Dynasty Baseball

How I’m Going To Monitor Nicky Delmonico

Nicky Delmonico has a badass 80-grade name. He’s my guilty pleasure this year for deeper formats, and I’ll also be monitering his progression to see if he’s worth adding in shallower formats. I plan to monitor him in a couple ways: first and foremost, I’m going to watch his various statcast data points through my batted-ball profile visualization available through my Tableau Public profile. I am a stats nerd, after all. I also plan to monitor that juicy small sample size 2017 walk rate, his lineup slot, and his ability to make contact and put a lot of balls into play at favorable launch angles.

The Cleanup King

Would it surprise you to know that Delmonico got a majority of his at-bats in cleanup last year? It’s true! Jose Abreu batted third nearly every day last season, Avisail Garcia split time between cleanup and fifth, and Yoan Moncada primarily hit second. A common lineup scenario for Renteria’s pale-hosers at the end of the 2017 season featured the Moncada/Abreu/AvGarcia/Delmonico combination or Moncada/Abreu/Delmonico/AvGarcia when he wanted to break up the two righties in the middle of the order.

We can see from Spring Training that manager Rick Renteria still enjoys batting Delmonico in the middle of the lineup. This spring (at the time of this writing) he’s appeared most frequently hitting third (5x), sixth (3x) and fourth (2x) (once each for the five, seven, and eight-holes). While the spring lineups should be taken with a grain of salt, there’s a decent chance Delmonico sees most of his at-bats hitting fourth and fifth again this season. Sure, it’s possible that this Matt Davidson spring assault is real and he pushes his way up the lineup, but the lack of left-handed power bats in the White Sox lineup leaves Delmonico in an enviable position to break up the righties in the lineup.

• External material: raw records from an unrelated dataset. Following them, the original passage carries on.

import Summits.CriticalPhenomena.PercolationContinuityZ3.Theorems.PercNearOneGluingNoHeavyLowerTailThreePointProductFormFibreParallelWalks
import HarnessLib

/-!
# The series piece: a pendant apex label over a sub-instance (Sahi programme, prover prim-sahi-p2 gen 59)

Support file (`--supports stmt-CriticalPhenomena-4575`, helper).  Standard axioms, no sorries, no named facts, no definitions.
Memo `run/shared/lean/prim/prim-sahi/FROM-prim-sahi-p2-gen59-ONE-STEP-LEMMA.md` §2, §8(2); `prim-sahi-p2/PROOF-E3.md` (68j), §69.

SETTING.  A SERIES PIECE for the terminals `(s, a, c)` is a label class `Q = {e} ∪ Qᵤ` where `e` is a label `a — u` (`u ∉ {s,a,c}`) and the
labels of `Qᵤ` avoid `a` (the sub-instance at `u`, read with terminals `(s, u, c)`).  For a configuration `y` supported on `Q`:
* `reachable_series` — between vertices other than `a`, `y`-connection = connection in `y|_{Qᵤ}`; `a` is joined to `q ≠ a` iff `e` is open
  and `u` is joined to `q` in `y|_{Qᵤ}` (the apex hangs on the pendant label `e`);
* `flat_series_apply` — the flat at `a` of `x = z|_Q`, restricted to `Q`: `e ↦ ¬ z e`; on `Qᵤ` it is the flat at `u` of `z|_{Qᵤ}` if `e` is open
  in `z`, and `z|_{Qᵤ}` itself if `e` is closed;
* `two_mul_card_series_*` — hence the SIX statistics of the piece (part III of the parallel-composition files) are, with
  `(r, p, q) = (#S0, #isoC, #isoS)` of the sub-instance `(Qᵤ; s, u, c)` and `g = #good = #{S0 ∧ s ↮ c in its restricted flat}`:
  `2·#S0 = p + q`, `2·#isoC = 2p + q − r`, `2·#isoS = p + 2q − r`, `2·Ga = p + g`, `2·Gb = q + g`, `2·G1 = r + g`
  — the per-child factors of the gen-58 tree recursion (68j) (`…ThreePointProductFormTreeRecursion`).
[this work] (gen 59).
-/

namespace Summit.CriticalPhenomena.PercolationContinuityZ3.Theorems.ProductFormFibre

open Finset Literature.Probability.Percolation
open Summit.CriticalPhenomena.PercolationContinuityZ3.Theorems.ThreePointCPIClusterSwap
  (QTouch clusterFlip clusterFlip_of_qtouch clusterFlip_of_not_qtouch)

variable {V α : Type*}

section Series

variable [DecidableEq α] (ends : α → Sym2 V) (a u : V) (e : α) (Qu : α → Prop) [DecidablePred Qu]
  (he : ends e = s(a, u)) (hua : u ≠ a) (hQu : ∀ l, Qu l → ∀ v ∈ ends l, v ≠ a) (heQ : ¬ Qu e)

omit [DecidableEq α] in
include he hua hQu heQ in
/-- **Connections in a series piece.**  For `y` supported on `{e} ∪ Qᵤ`: a walk between non-apex vertices is a walk of `y|_{Qᵤ}`, and a walk
from `a` to `q ≠ a` starts with the open label `e` and continues in `y|_{Qᵤ}` from `u`. [this work] -/
theorem reachable_series_aux (y : α → Bool) (hy : ∀ l, y l = true → l = e ∨ Qu l) :
    ∀ {p q : V} (w : (openGraph (labelledOpen ends y)).Walk p q),
      (p ≠ a → q ≠ a → (openGraph (labelledOpen ends fun l => y l && decide (Qu l))).Reachable p q) ∧
      (p = a → q ≠ a → y e = true ∧ (openGraph (labelledOpen ends fun l => y l && decide (Qu l))).Reachable u q)
  | p, _, .nil => ⟨fun _ _ => SimpleGraph.Reachable.refl _, fun hp hq => absurd hp hq⟩
  | p, q, .cons (v := v) h w => by
      have h' := h
      rw [openGraph_adj] at h'
      obtain ⟨⟨l, hl, hlv⟩, hne⟩ := h'
      obtain ⟨IH1, IH2⟩ := reachable_series_aux y hy w
      -- if the label is `e`, its endpoints are `{a, u}`
      have hcase : l = e → (p = a ∧ v = u) ∨ (p = u ∧ v = a) := by
        intro hle; subst hle
        rw [he] at hlv
        rcases Sym2.eq_iff.mp hlv with ⟨h1, h2⟩ | ⟨h1, h2⟩
        · exact Or.inl ⟨h1.symm, h2.symm⟩
        · exact Or.inr ⟨h2.symm, h1.symm⟩
      constructor
      · intro hp hq
        -- `l ≠ e` would force `p = a` or `v = a`
        by_cases hva : v = a
        · -- then `l = e`, `p = u`, and the rest of the walk starts at `a`
          have hle : l = e := by
            rcases hy l hl with h1 | h1
            · exact h1
            · exact absurd hva (hQu l h1 v (by rw [hlv]; exact Sym2.mem_mk_right p v))
          rcases hcase hle with ⟨h1, _⟩ | ⟨h1, _⟩
          · exact absurd h1 hp
          · obtain ⟨-, hr⟩ := IH2 hva hq
            rw [h1]; exact hr
        · have hQ : Qu l := by
            rcases hy l hl with h1 | h1
            · rcases hcase h1 with ⟨h2, _⟩ | ⟨_, h2⟩
              · exact absurd h2 hp
              · exact absurd h2 hva
            · exact h1
          have hpv : (openGraph (labelledOpen ends fun l => y l && decide (Qu l))).Reachable p v := by
            refine SimpleGraph.Adj.reachable ?_
            rw [openGraph_adj]
            exact ⟨⟨l, by simp [hl, hQ], hlv⟩, hne⟩
          exact hpv.trans (IH1 hva hq)
      · intro hp hq
        rw [hp] at hlv
        have hle : l = e := by
          rcases hy l hl with h1 | h1
          · exact h1
          · exact absurd rfl (hQu l h1 a (by rw [hlv]; exact Sym2.mem_mk_left a v))
        have hv : v = u := by
          rcases hcase hle with ⟨_, h2⟩ | ⟨h1, _⟩
          · exact h2
          · exact absurd (h1.symm.trans hp) hua
        have hva : v ≠ a := by rw [hv]; exact hua
        refine ⟨hle ▸ hl, ?_⟩
        rw [← hv]
        exact IH1 hva hq

omit [DecidableEq α] in
include he hua hQu heQ in
/-- Connections between non-apex vertices of a series piece live in the sub-instance. [this work] -/
theorem reachable_series_iff (y : α → Bool) (hy : ∀ l, y l = true → l = e ∨ Qu l) {p q : V} (hp : p ≠ a) (hq : q ≠ a) :
    (openGraph (labelledOpen ends y)).Reachable p q ↔
      (openGraph (labelledOpen ends fun l => y l && decide (Qu l))).Reachable p q := by
  constructor
  · rintro ⟨w⟩
    exact (reachable_series_aux ends a u e Qu he hua hQu heQ y hy w).1 hp hq
  · rintro ⟨w⟩
    exact reachable_of_walk_of_labels ends _ y w fun l hl _ => by
      simp only [Bool.and_eq_true] at hl; exact hl.1

omit [DecidableEq α] in
include he hua hQu heQ in
/-- The apex of a series piece is joined to `q ≠ a` iff `e` is open and `u` is joined to `q` in the sub-instance. [this work] -/
theorem reachable_apex_series_iff (y : α → Bool) (hy : ∀ l, y l = true → l = e ∨ Qu l) {q : V} (hq : q ≠ a) :
    (openGraph (labelledOpen ends y)).Reachable a q ↔
      y e = true ∧ (openGraph (labelledOpen ends fun l => y l && decide (Qu l))).Reachable u q := by
  constructor
  · rintro ⟨w⟩
    exact (reachable_series_aux ends a u e Qu he hua hQu heQ y hy w).2 rfl hq
  · rintro ⟨hye, ⟨w⟩⟩
    have hau : (openGraph (labelledOpen ends y)).Reachable a u := by
      refine SimpleGraph.Adj.reachable ?_
      rw [openGraph_adj]
      exact ⟨⟨e, hye, he⟩, hua.symm⟩
    exact hau.trans (reachable_of_walk_of_labels ends _ y w fun l hl _ => by
      simp only [Bool.and_eq_true] at hl; exact hl.1)

include he hua hQu heQ in
/-- **The flat of a series piece.**  For `x = z|_{{e} ∪ Qᵤ}` and a label `l ∈ Qᵤ`: the flat at `a` flips `l` iff `e` is open and the flat at
`u` of `z|_{Qᵤ}` flips `l`; so on `Qᵤ` the flat of the piece is the flat of the sub-instance (`e` open) or the identity (`e` closed). [this work] -/
theorem flat_series_apply [DecidableEq V] (z : α → Bool) {l : α} (hl : Qu l) :
    clusterFlip ends a (fun y => !(z y && decide (y = e ∨ Qu y))) l =
      if z e = true then clusterFlip ends u (fun y => !(z y && decide (Qu y))) l else z l := by
  classical
  set x : α → Bool := fun y => z y && decide (y = e ∨ Qu y) with hx
  have hxsupp : ∀ l, x l = true → l = e ∨ Qu l := fun l h => by
    simp only [hx, Bool.and_eq_true, decide_eq_true_eq] at h; exact h.2
  have hxu : (fun y => x y && decide (Qu y)) = fun y => z y && decide (Qu y) := by
    funext y; simp only [hx]; by_cases h : Qu y <;> simp [h]
  have hxl : x l = z l := by simp [hx, hl]
  -- touching the apex cluster
  have htouch : QTouch ends a (fun y => !x y) l ↔
      z e = true ∧ QTouch ends u (fun y => !(z y && decide (Qu y))) l := by
    rw [qtouch_compl_iff, qtouch_compl_iff]
    constructor
    · rintro ⟨v, hv, hr⟩
      have hva : v ≠ a := hQu l hl v hv
      obtain ⟨hxe, hr'⟩ := (reachable_apex_series_iff ends a u e Qu he hua hQu heQ x hxsupp hva).1 hr
      rw [hxu] at hr'
      exact ⟨by simpa [hx] using hxe, v, hv, hr'⟩
    · rintro ⟨hze, v, hv, hr⟩
      have hva : v ≠ a := hQu l hl v hv
      refine ⟨v, hv, (reachable_apex_series_iff ends a u e Qu he hua hQu heQ x hxsupp hva).2 ⟨by simp [hx, hze], ?_⟩⟩
      rw [hxu]; exact hr
  by_cases hze : z e = true
  · rw [if_pos hze]
    by_cases ht : QTouch ends u (fun y => !(z y && decide (Qu y))) l
    · rw [clusterFlip_of_qtouch ends a _ (htouch.2 ⟨hze, ht⟩), clusterFlip_of_qtouch ends u _ ht]
      simp [hxl, hl]
    · rw [clusterFlip_of_not_qtouch ends a _ (fun h => ht (htouch.1 h).2), clusterFlip_of_not_qtouch ends u _ ht]
      simp [hxl, hl]
  · rw [if_neg hze]
    rw [clusterFlip_of_not_qtouch ends a _ (fun h => hze (htouch.1 h).1)]
    simp [hxl]

include he in
/-- The flat of a series piece complements the pendant apex label. [this work] -/
theorem flat_series_apex [DecidableEq V] (z : α → Bool) :
    clusterFlip ends a (fun y => !(z y && decide (y = e ∨ Qu y))) e = !(z e) := by
  classical
  have ht : QTouch ends a (fun y => !(z y && decide (y = e ∨ Qu y))) e := by
    rw [qtouch_compl_iff]
    exact ⟨a, by rw [he]; exact Sym2.mem_mk_left a u, SimpleGraph.Reachable.refl _⟩
  rw [clusterFlip_of_qtouch ends a _ ht]
  simp

end Series

end Summit.CriticalPhenomena.PercolationContinuityZ3.Theorems.ProductFormFibre
/-- **BACKWARD = MINUS CONJUGATED FORWARD**: `(D^{η*}_{V,μ}G)(x) = −R(V(x−e_μ,x))⁻¹·(D^η_{V,μ}G)(x−e_μ)` — the backward covariant difference at `x` is the forward one on the bond
`⟨x−e_μ, μ⟩`, transported back (lit ✓`covDerivT` vs ✓`covDerivFwdT`, `(x − e_μ) + e_μ = x`). [cite: Balaban1985RegularSpaces, (1.1) p.76; Balaban1985BackgroundPropagators, (3.3)∕(3.8) pp.391–392] -/
theorem covDerivT_eq_neg_conjR_covDerivFwdT (η : ℝ) (V : GaugeField P s (Matrix (Fin 2) (Fin 2) ℂ)ˣ) (μ : Fin P.d)
    (G : Site P s → Matrix (Fin 2) (Fin 2) ℂ) (x : Site P s) :
    covDerivT η V μ G x = -conjR (V ⟨x.unshift μ, μ⟩)⁻¹ (covDerivFwdT η V μ G (x.unshift μ)) := by
  unfold covDerivT covDerivFwdT
  rw [Site.shift_unshift, conjR_smul_real, ← smul_neg, conjR_sub, neg_sub]
  congr 1
  rw [conjR_apply, conjR_apply, conjR_apply, inv_inv]
  simp only [mul_assoc, Units.inv_mul, mul_one, Units.inv_mul_cancel_left]

end Stencil

/-- ★ **THE COVARIANT DIVERGENCE IS DOMINATED BY THE COMPONENTS' COVARIANT GRADIENTS ONE SITE BACK**: for every bond field `A` and site `x`,
`‖(toL2S⁻¹(D*_{U₀}(toL2 A)))(x)‖ ≤ Σ_μ ‖(toL2⁻¹(D_{U₀}(toL2S A_μ)))(⟨x−e_μ, μ⟩)‖` — (3.8) is `Σ_μ` of backward covariant differences of the components (✓`DstarL2_toL2_eq_covDivFormT`), each the
forward one transported by a unitary (✓`DL2_toL2S_eq_covDerivFwdT`, §1, lit ✓`norm_conjR_le` on `U1`); NO `η⁻¹` is paid. [cite: Balaban1985BackgroundPropagators, (3.3) p.391, (3.8) p.392] -/
theorem norm_symm_DstarL2_toL2_le_sum (A : PBond (F.P K) 0 → Matrix (Fin 2) (Fin 2) ℂ) (x : Site (F.P K) 0) :
    ‖(toL2S F K c₀).symm (DstarL2 F n K c₀ U₀ (toL2 F K c₀ A)) x‖
      ≤ ∑ μ : Fin (F.P K).d, ‖(toL2 F K c₀).symm (DL2 F n K c₀ U₀ (toL2S F K c₀ (formComp A μ))) ⟨x.unshift μ, μ⟩‖ := by
  rw [DstarL2_toL2_eq_covDivFormT]
  unfold covDivFormT
  refine (norm_sum_le _ _).trans (Finset.sum_le_sum fun μ _ => ?_)
  rw [covDerivT_eq_neg_conjR_covDerivFwdT, norm_neg, DL2_toL2S_eq_covDerivFwdT]
  have hU1 : (bgUnits F K U₀ ⟨x.unshift μ, μ⟩)⁻¹ ∈ U1 (Matrix (Fin 2) (Fin 2) ℂ) :=
    Subgroup.inv_mem _ (B11Thm1LevelZero.unitsField_toUField_mem_U1 U₀ _)
  exact B8Ineq132.norm_conjR_le hU1 _

/-! ## §2 The local pair `η⁻²(Δ′₁ − 𝒦)` reads the radius-2 ball only -/

/-- ★ **THE LOCAL PAIR IS CONTROLLED BY A LOCAL SUP**: at `RegPr F n K ε₀ U₀`, if `‖W b′‖ ≤ m` for the bonds `b′` with `tdist(b₋, b′₋) ≤ 2`, then
`‖(η⁻²(Δ′₁ − 𝒦)W)(b)‖ ≤ 32ε₀·m` — O1's sup letter ✓`norm_local_remainder_le_of_regPr` on the field TRUNCATED to the stencil of `b` (px21 g14 ✓`deltaPrimeOp_congr_of_agree`∕✓`curvOp_congr_of_agree`:
same value; ✓`tdist_le_two_of_stencil`: the stencil lies in the ball). [cite: Balaban1985Variational, (14) p.280, (135)–(136) p.298; Balaban1985BackgroundPropagators, (3.10) p.392] -/
theorem norm_local_pair_le_of_localSup {ε₀ : ℝ} (hreg : RegPr F n K ε₀ U₀) (W : PBond (F.P K) 0 → Matrix (Fin 2) (Fin 2) ℂ) (b : PBond (F.P K) 0)
    {m : ℝ} (hm : 0 ≤ m) (hW : ∀ b' : PBond (F.P K) 0, Site.tdist b.src b'.src ≤ 2 → ‖W b'‖ ≤ m) :
    ‖(eta F n K)⁻¹ • (eta F n K)⁻¹ •
        (deltaPrimeOp (torusT (F.P K) 0) (fun μ x => bgUnits F K U₀ ⟨x, μ⟩) 1 (formComp W) b.dir b.src
          - curvOp (torusT (F.P K) 0) (fun μ x => bgUnits F K U₀ ⟨x, μ⟩) (formComp W) b.dir b.src)‖ ≤ 32 * ε₀ * m := by
  classical
  set x := b.src with hx
  set μ := b.dir with hμ
  set Z : PBond (F.P K) 0 → Matrix (Fin 2) (Fin 2) ℂ := fun b' =>
    if (b'.src = x ∨ ∃ ν : Fin (F.P K).d, b'.src = x.shift ν ∨ b'.src = x.unshift ν ∨ b'.src = (x.unshift ν).shift μ ∨ b'.src = (x.shift μ).unshift ν)
    then W b' else 0 with hZ
  -- the sup of the truncated field
  have hZle : ∀ b' : PBond (F.P K) 0, ‖Z b'‖ ≤ m := by
    intro b'
    by_cases hst : (b'.src = x ∨ ∃ ν : Fin (F.P K).d, b'.src = x.shift ν ∨ b'.src = x.unshift ν ∨ b'.src = (x.unshift ν).shift μ ∨ b'.src = (x.shift μ).unshift ν)
    · simp only [hZ, if_pos hst]
      exact hW b' (tdist_le_two_of_stencil F x μ b'.src hst)
    · simp only [hZ, if_neg hst, norm_zero]
      exact hm
  -- the truncated field agrees with `W` on the stencil
  have hag : ∀ (κ : Fin (F.P K).d) (y : Site (F.P K) 0),
      (y = x ∨ ∃ ν : Fin (F.P K).d, y = x.shift ν ∨ y = x.unshift ν ∨ y = (x.unshift ν).shift μ ∨ y = (x.shift μ).unshift ν) →
      formComp Z κ y = formComp W κ y := by
    intro κ y hy
    show Z ⟨y, κ⟩ = W ⟨y, κ⟩
    simp only [hZ]
    rw [if_pos hy]
  have hΔ : deltaPrimeOp (torusT (F.P K) 0) (fun μ x => bgUnits F K U₀ ⟨x, μ⟩) 1 (formComp Z) b.dir b.src
      = deltaPrimeOp (torusT (F.P K) 0) (fun μ x => bgUnits F K U₀ ⟨x, μ⟩) 1 (formComp W) b.dir b.src := by
    refine deltaPrimeOp_congr_of_agree _ _ 1 b.dir b.src (fun κ => hag κ _ (Or.inl hx.symm)) (fun κ ν => hag κ _ ?_) (fun κ ν => hag κ _ ?_) (fun κ ν => hag κ _ ?_)
    · exact Or.inr ⟨ν, Or.inl (by rw [torusT_apply, hx])⟩
    · exact Or.inr ⟨ν, Or.inr (Or.inl (by rw [torusT_symm_apply, hx]))⟩
    · exact Or.inr ⟨ν, Or.inr (Or.inr (Or.inl (by rw [torusT_symm_apply, torusT_apply, hx, hμ])))⟩
  have hK : curvOp (torusT (F.P K) 0) (fun μ x => bgUnits F K U₀ ⟨x, μ⟩) (formComp Z) b.dir b.src
      = curvOp (torusT (F.P K) 0) (fun μ x => bgUnits F K U₀ ⟨x, μ⟩) (formComp W) b.dir b.src :=
    curvOp_congr_of_agree _ _ b.dir b.src fun κ ν => hag κ _ (Or.inr ⟨ν, Or.inr (Or.inr (Or.inr (by rw [torusT_symm_apply, torusT_apply, hx, hμ])))⟩)
  have hO1 := norm_local_remainder_le_of_regPr F (n := n) U₀ hreg hZle b
  rw [hΔ, hK] at hO1
  exact hO1

omit [Fact (0 < c₀)] in
/-- **ADJACENT FINE SITES LIE IN ADJACENT-OR-EQUAL BLOCKS, CRUDELY**: `d(B x, B x′) ≤ tdist(x, x′) + 3` (✓`tdist_iterBlockOf_le`: `≤ tdist∕ℓ + d`, and `a∕ℓ ≤ a`).
[cite: Balaban1985Averaging, (2) p.17] -/
theorem tdist_iterBlockOf_le_add_three (x x' : Site (F.P K) 0) :
    (Site.tdist (P := F.P K) (iterBlockOf (K - n) x) (iterBlockOf (K - n) x') : ℝ) ≤ (Site.tdist x x' : ℝ) + 3 := by
  have hk : K - n ≤ (F.P K).m + (F.P K).K := by show K - n ≤ F.m + K; omega
  have h := Prop7BlockDistanceWeights.tdist_iterBlockOf_le hk x x'
  have hd : (F.P K).d = 3 := rfl
  have h2 : Site.tdist x x' / (F.P K).L ^ (K - n) ≤ Site.tdist x x' := Nat.div_le_self _ _
  have h3 : Site.tdist (P := F.P K) (iterBlockOf (K - n) x) (iterBlockOf (K - n) x') ≤ Site.tdist x x' + 3 := by omega
  exact_mod_cast h3

/-- ★ **THE LOCAL PAIR OF A DECAYING FIELD DECAYS**: at `RegPr`, if `‖W b‖ ≤ A·e^{−κ·d(B b₋, z)}` everywhere (`κ ≥ 0`), then `‖(η⁻²(Δ′₁ − 𝒦)W)(b)‖ ≤ 32ε₀·(A·e^{5κ})·e^{−κ·d(B b₋, z)}`
(the radius-2 stencil reaches blocks at coarse distance `≤ 5`). [cite: Balaban1985Variational, (14) p.280, (135)–(136) p.298; Balaban1985BackgroundPropagators, (3.10) p.392, (3.46) p.398] -/
theorem norm_local_pair_le_of_decay {ε₀ : ℝ} (hreg : RegPr F n K ε₀ U₀) (W : PBond (F.P K) 0 → Matrix (Fin 2) (Fin 2) ℂ)
    (z : Site (F.P K) (K - n)) {κ A : ℝ} (hκ : 0 ≤ κ) (hA : 0 ≤ A)
    (hW : ∀ b : PBond (F.P K) 0, ‖W b‖ ≤ A * Real.exp (-(κ * (Site.tdist (P := F.P K) (iterBlockOf (K - n) b.src) z : ℝ)))) (b : PBond (F.P K) 0) :
    ‖(eta F n K)⁻¹ • (eta F n K)⁻¹ •
        (deltaPrimeOp (torusT (F.P K) 0) (fun μ x => bgUnits F K U₀ ⟨x, μ⟩) 1 (formComp W) b.dir b.src
          - curvOp (torusT (F.P K) 0) (fun μ x => bgUnits F K U₀ ⟨x, μ⟩) (formComp W) b.dir b.src)‖
      ≤ 32 * ε₀ * ((A * Real.exp (5 * κ)) * Real.exp (-(κ * (Site.tdist (P := F.P K) (iterBlockOf (K - n) b.src) z : ℝ)))) := by
  refine norm_local_pair_le_of_localSup F U₀ hreg W b (by positivity) fun b' hb' => (hW b').trans ?_
  -- `d(B b′₋, z) ≥ d(B b₋, z) − 5`
  have h1 := tdist_iterBlockOf_le_add_three F (n := n) b.src b'.src
  have h2 : (Site.tdist b.src b'.src : ℝ) ≤ 2 := by exact_mod_cast hb'
  have h3 : (Site.tdist (P := F.P K) (iterBlockOf (K - n) b.src) z : ℝ)
      ≤ (Site.tdist (P := F.P K) (iterBlockOf (K - n) b.src) (iterBlockOf (K - n) b'.src) : ℝ) + (Site.tdist (P := F.P K) (iterBlockOf (K - n) b'.src) z : ℝ) := by
    exact_mod_cast tdist_triangle (iterBlockOf (K - n) b.src) (iterBlockOf (K - n) b'.src) z
  have h4 : -(κ * (Site.tdist (P := F.P K) (iterBlockOf (K - n) b'.src) z : ℝ)) ≤ 5 * κ + -(κ * (Site.tdist (P := F.P K) (iterBlockOf (K - n) b.src) z : ℝ)) := by
    nlinarith
  calc A * Real.exp (-(κ * (Site.tdist (P := F.P K) (iterBlockOf (K - n) b'.src) z : ℝ)))
      ≤ A * Real.exp (5 * κ + -(κ * (Site.tdist (P := F.P K) (iterBlockOf (K - n) b.src) z : ℝ))) := mul_le_mul_of_nonneg_left (Real.exp_le_exp.2 h4) hA
    _ = _ := by rw [Real.exp_add]; ring


/-! ## §3 The block-`L²` decay of `G₀X` from the letters (px16's §3 step, exported) and the decayed (D)∕(Q) words -/

variable {h : n ≤ K} {cB a : ℝ} [Fact (0 < cB)]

Launch It Up! Pull It! Hit It Hard, Oh Noooooo!

Nicky Delmonico is not J.D. Martinez. That’s not what this is about. But much like when you’re taking a picture and need something to show the scale of an indiscriminate object we also need such a benchmark. Let us also not forget that Delmonico has only had 166 total plate appearances so this thing is fraught with small sample size issues. That being said, we can start getting some directional information from which we can glean important insights about Delmonico’s true talent by comparing him to the (other) Sox Slugger.

Nicky Delmonico Launch Angles
Delmonico contrasted against JDM for effect

What does this data tell us about Delmonico’s profile? Well, let’s work north-to-south through the various data points. The first thing we can see is that Delmonico struck out in a lower percentage of his plate appearances than a power hitter like JDM. Secondly, we can see that he really lit up the three launch angle zones where you can drive favorable outcomes. In the red “liners” region you can see Delmonico did damage similar to JDM. The difference in wOBA (790 v 720) likely lies in the exit velocity advantage JDM has on balls hit at these launch angles (96mph v. 91mph). Diving deeper into his expected outcomes (not shown), we can see that his expected wOBA at these launch angles is in line with the slightly lower actual wOBAs when compared to JDM.

How The Home Runs Fall

In the first HR zone, which is the tweener category of “fliners,” we can assume Delmonico’s lack of exit velocity hurts him. When checking the underlying stats I can see that he hits the ball slower than JDM (six miles-per-hour slower on average) and at a slightly higher average launch angle – perfect for flyball outs. This is mostly driven by the balls he hits in the air to center and left field (at just over 80mph) versus the balls he pulls in the air┬áto right field (which average 95+mph). These are small sample sizes of batted balls in this region, however, and we’ll need to see more batted ball events to determine where his wOBA will stabilize long-term.

In the second HR zone – the full-on “fliers” batted ball type – he again did similar damage to JDM. However, some of this was very fortuitous. 39% of his 18 batted balls went for home runs (HR/FB%), due to his pull-side balls being hit at 95+mph (on average) and were thus very likely to become HRs. JDM, by comparison, homered on 46% of this type of ball, despite an average exit velocity 10 miles-per-hour faster. We can also see that JDM hits roughly 60% of all these fliers at 95+mph, compared to only ~30% for Delmonico. For these reasons we’ll expect his HR/FB% to drop from the 22.5% we saw in a quarter of a season in 2017.

Exit Velocity

When I’m following up throughout the 2018 season, I’m going to be watching to see if Delmonico can add exit velocity to his balled balls to center or the opposite field. Perhaps he can learn from Avisail Garcia, who added 5mph of exit velocity on balls to centerfield and almost 10mph to the opposite field. Here, there’s a chart for that! While we’re on a tanget, Avi never pulls the ball in the air, and he may have mastered hitting it hard up the middle and the other way with power.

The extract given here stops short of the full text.